EXERCISE AIM »
From the line below that contains "(dim 3) and" to the line that contains "the EC half", repeat every line exactly, both ends included, and nothing else.

MATERIAL SUPPLIED »
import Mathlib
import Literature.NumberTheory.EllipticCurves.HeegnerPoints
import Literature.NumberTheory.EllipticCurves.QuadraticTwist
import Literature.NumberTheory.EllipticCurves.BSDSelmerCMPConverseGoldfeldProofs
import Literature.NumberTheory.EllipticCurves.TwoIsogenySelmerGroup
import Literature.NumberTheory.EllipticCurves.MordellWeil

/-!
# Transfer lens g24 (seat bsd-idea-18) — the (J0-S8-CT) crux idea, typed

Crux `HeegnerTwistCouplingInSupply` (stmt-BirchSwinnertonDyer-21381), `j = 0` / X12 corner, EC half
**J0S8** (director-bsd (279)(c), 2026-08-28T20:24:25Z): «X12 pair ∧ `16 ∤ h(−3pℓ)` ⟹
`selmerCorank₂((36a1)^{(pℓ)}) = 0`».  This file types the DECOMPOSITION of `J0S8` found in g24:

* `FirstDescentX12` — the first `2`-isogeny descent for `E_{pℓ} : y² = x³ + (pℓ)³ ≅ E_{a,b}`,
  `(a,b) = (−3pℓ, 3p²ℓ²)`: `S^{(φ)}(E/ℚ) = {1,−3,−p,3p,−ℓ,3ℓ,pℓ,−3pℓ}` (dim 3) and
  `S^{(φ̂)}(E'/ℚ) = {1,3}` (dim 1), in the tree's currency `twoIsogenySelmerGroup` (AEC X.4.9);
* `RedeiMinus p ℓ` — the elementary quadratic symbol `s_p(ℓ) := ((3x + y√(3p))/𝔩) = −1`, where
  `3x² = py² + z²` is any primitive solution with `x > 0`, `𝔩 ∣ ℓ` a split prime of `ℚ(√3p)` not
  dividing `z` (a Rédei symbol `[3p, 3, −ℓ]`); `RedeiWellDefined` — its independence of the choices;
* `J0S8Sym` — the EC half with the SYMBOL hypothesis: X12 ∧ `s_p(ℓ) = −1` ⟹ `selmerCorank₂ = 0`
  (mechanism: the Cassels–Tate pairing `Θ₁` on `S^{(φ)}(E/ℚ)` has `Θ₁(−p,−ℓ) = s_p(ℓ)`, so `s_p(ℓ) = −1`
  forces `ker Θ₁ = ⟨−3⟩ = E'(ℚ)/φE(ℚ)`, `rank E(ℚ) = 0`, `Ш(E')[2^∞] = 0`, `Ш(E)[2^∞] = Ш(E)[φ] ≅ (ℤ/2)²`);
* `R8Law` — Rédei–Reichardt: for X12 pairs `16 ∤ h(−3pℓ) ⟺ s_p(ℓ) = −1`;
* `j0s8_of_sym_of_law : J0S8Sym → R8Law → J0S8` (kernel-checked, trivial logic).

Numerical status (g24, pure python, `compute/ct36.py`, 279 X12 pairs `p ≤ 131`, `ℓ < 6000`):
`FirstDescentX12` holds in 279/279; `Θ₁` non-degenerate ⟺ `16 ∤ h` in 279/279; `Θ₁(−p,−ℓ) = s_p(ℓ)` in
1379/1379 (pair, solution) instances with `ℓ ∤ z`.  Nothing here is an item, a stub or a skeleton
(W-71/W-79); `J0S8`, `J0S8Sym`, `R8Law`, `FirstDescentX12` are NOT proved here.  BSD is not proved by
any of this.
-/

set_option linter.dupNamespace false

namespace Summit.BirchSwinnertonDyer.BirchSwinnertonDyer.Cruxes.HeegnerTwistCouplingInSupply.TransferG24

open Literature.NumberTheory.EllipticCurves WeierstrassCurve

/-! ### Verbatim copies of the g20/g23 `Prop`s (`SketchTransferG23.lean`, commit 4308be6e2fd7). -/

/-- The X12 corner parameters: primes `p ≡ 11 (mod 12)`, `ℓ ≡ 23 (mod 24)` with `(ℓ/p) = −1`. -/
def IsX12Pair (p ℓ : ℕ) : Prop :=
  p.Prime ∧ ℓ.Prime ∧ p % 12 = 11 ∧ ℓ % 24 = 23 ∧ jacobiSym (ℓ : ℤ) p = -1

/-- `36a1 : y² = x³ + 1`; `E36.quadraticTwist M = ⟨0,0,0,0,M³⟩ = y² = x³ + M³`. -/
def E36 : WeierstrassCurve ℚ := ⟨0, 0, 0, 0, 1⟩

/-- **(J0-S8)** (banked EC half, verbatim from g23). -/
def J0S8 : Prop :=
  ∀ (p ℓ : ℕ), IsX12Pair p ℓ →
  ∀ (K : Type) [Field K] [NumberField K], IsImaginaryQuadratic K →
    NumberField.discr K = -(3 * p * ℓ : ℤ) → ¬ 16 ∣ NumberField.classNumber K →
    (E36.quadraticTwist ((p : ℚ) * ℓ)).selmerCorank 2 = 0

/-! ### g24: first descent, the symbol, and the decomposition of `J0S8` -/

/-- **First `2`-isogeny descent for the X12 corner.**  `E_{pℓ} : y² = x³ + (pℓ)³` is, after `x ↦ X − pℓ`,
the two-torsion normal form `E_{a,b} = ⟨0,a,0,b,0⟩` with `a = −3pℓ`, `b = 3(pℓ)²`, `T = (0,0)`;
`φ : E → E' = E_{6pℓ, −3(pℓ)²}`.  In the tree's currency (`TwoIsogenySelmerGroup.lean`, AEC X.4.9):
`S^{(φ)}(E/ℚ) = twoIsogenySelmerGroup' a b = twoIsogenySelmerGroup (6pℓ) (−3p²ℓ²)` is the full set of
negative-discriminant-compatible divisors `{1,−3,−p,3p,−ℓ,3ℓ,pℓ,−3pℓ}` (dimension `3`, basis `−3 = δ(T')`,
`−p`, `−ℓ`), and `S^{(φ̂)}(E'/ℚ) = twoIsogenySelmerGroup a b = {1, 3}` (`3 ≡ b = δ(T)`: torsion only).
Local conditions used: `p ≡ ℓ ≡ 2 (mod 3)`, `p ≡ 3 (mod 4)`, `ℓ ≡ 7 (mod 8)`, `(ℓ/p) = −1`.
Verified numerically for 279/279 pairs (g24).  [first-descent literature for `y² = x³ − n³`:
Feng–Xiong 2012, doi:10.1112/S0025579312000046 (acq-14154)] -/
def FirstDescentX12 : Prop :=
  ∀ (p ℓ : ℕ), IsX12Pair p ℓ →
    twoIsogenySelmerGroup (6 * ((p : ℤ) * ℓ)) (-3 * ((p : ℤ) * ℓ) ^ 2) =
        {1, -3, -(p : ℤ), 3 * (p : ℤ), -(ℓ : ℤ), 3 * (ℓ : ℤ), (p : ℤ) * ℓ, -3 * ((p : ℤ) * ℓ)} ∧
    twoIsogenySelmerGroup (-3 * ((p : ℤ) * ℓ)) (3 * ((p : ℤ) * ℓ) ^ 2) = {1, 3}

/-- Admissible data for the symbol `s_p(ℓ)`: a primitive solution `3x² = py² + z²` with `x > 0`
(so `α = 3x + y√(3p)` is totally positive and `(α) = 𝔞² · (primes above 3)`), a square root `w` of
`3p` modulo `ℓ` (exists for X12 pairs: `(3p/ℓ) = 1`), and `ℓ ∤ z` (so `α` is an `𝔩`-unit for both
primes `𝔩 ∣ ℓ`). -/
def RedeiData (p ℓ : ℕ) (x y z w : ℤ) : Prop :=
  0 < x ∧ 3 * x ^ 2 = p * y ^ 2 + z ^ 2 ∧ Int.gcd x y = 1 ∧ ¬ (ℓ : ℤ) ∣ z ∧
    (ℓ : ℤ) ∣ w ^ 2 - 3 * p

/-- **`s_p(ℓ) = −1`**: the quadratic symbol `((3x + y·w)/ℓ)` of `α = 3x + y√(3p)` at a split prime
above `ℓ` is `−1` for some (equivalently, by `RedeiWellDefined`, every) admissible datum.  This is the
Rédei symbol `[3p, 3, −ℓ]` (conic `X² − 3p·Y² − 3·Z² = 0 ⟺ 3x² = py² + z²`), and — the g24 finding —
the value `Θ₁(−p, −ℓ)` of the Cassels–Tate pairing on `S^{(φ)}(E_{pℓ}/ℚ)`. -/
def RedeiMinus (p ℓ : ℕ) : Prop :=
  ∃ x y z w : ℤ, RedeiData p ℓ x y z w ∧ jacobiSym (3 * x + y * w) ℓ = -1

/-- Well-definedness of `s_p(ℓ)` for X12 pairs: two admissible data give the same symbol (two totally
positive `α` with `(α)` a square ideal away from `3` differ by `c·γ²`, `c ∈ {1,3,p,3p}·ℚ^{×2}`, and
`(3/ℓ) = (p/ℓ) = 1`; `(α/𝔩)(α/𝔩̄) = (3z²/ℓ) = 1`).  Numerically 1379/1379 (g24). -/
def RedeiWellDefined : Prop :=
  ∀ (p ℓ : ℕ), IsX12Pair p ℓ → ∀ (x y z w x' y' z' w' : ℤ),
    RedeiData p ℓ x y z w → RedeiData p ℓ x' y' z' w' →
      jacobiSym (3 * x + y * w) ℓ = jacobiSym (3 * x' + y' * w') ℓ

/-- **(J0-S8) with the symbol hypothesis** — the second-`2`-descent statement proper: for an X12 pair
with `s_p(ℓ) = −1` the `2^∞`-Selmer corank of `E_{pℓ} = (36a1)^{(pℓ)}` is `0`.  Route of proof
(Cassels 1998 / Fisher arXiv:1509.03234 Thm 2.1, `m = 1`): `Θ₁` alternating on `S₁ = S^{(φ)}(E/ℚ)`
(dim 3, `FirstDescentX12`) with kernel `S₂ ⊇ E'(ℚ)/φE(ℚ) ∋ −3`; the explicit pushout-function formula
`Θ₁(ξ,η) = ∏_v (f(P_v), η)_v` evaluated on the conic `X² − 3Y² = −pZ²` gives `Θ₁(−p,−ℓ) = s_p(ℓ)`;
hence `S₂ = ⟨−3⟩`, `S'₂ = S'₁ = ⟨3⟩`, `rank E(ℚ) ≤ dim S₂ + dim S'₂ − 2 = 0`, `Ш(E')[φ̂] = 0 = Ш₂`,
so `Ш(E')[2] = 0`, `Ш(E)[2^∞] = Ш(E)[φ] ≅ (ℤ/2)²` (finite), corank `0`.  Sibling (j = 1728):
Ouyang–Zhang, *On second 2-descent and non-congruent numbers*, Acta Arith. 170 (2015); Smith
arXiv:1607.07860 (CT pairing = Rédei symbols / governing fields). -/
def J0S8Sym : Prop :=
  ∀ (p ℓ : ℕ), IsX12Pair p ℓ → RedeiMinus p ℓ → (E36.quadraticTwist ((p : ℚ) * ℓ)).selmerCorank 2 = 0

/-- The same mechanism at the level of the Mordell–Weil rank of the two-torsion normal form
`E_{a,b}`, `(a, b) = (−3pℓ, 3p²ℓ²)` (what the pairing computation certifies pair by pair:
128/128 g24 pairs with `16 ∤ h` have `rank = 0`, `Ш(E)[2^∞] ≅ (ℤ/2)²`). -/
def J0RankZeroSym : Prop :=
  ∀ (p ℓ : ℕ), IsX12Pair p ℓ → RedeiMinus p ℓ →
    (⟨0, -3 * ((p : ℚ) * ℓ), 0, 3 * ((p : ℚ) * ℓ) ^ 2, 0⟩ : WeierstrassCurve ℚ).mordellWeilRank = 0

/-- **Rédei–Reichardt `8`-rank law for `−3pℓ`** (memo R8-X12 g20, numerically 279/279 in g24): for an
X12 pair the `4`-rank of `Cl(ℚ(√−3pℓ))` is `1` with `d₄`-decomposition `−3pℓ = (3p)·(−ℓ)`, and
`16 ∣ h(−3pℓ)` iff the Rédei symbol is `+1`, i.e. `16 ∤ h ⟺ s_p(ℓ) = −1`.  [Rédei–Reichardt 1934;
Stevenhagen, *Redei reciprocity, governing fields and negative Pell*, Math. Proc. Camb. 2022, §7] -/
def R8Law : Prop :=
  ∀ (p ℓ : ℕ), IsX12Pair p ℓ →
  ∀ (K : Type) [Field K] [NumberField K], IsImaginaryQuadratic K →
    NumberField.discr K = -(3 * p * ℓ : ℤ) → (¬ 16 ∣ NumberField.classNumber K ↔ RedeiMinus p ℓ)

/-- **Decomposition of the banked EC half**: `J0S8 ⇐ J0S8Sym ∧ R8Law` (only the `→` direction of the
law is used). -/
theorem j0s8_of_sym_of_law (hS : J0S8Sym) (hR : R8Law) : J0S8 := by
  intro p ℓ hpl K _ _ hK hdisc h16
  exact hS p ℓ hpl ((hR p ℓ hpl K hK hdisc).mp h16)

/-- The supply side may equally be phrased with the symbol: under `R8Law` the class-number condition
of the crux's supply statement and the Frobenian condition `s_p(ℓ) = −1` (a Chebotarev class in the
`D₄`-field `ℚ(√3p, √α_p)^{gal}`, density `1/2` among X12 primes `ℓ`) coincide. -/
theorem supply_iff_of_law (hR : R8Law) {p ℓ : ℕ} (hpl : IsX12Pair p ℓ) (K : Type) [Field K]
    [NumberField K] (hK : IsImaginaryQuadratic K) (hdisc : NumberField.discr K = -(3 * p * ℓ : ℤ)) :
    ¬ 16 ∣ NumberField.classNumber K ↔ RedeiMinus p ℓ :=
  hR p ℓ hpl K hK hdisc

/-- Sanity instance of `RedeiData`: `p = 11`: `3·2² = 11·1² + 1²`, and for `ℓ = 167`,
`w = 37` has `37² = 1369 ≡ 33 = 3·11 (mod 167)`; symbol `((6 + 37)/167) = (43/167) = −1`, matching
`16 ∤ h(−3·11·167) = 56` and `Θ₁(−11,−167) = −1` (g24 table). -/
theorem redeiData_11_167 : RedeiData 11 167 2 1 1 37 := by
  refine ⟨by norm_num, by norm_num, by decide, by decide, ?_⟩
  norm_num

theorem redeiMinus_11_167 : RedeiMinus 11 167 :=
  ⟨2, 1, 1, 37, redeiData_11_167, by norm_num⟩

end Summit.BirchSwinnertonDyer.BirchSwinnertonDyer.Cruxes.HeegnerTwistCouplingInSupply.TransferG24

RESPONSE TO THIS TASK »
  `(a,b) = (−3pℓ, 3p²ℓ²)`: `S^{(φ)}(E/ℚ) = {1,−3,−p,3p,−ℓ,3ℓ,pℓ,−3pℓ}` (dim 3) and
  `S^{(φ̂)}(E'/ℚ) = {1,3}` (dim 1), in the tree's currency `twoIsogenySelmerGroup` (AEC X.4.9);
* `RedeiMinus p ℓ` — the elementary quadratic symbol `s_p(ℓ) := ((3x + y√(3p))/𝔩) = −1`, where
  `3x² = py² + z²` is any primitive solution with `x > 0`, `𝔩 ∣ ℓ` a split prime of `ℚ(√3p)` not
  dividing `z` (a Rédei symbol `[3p, 3, −ℓ]`); `RedeiWellDefined` — its independence of the choices;
* `J0S8Sym` — the EC half with the SYMBOL hypothesis: X12 ∧ `s_p(ℓ) = −1` ⟹ `selmerCorank₂ = 0`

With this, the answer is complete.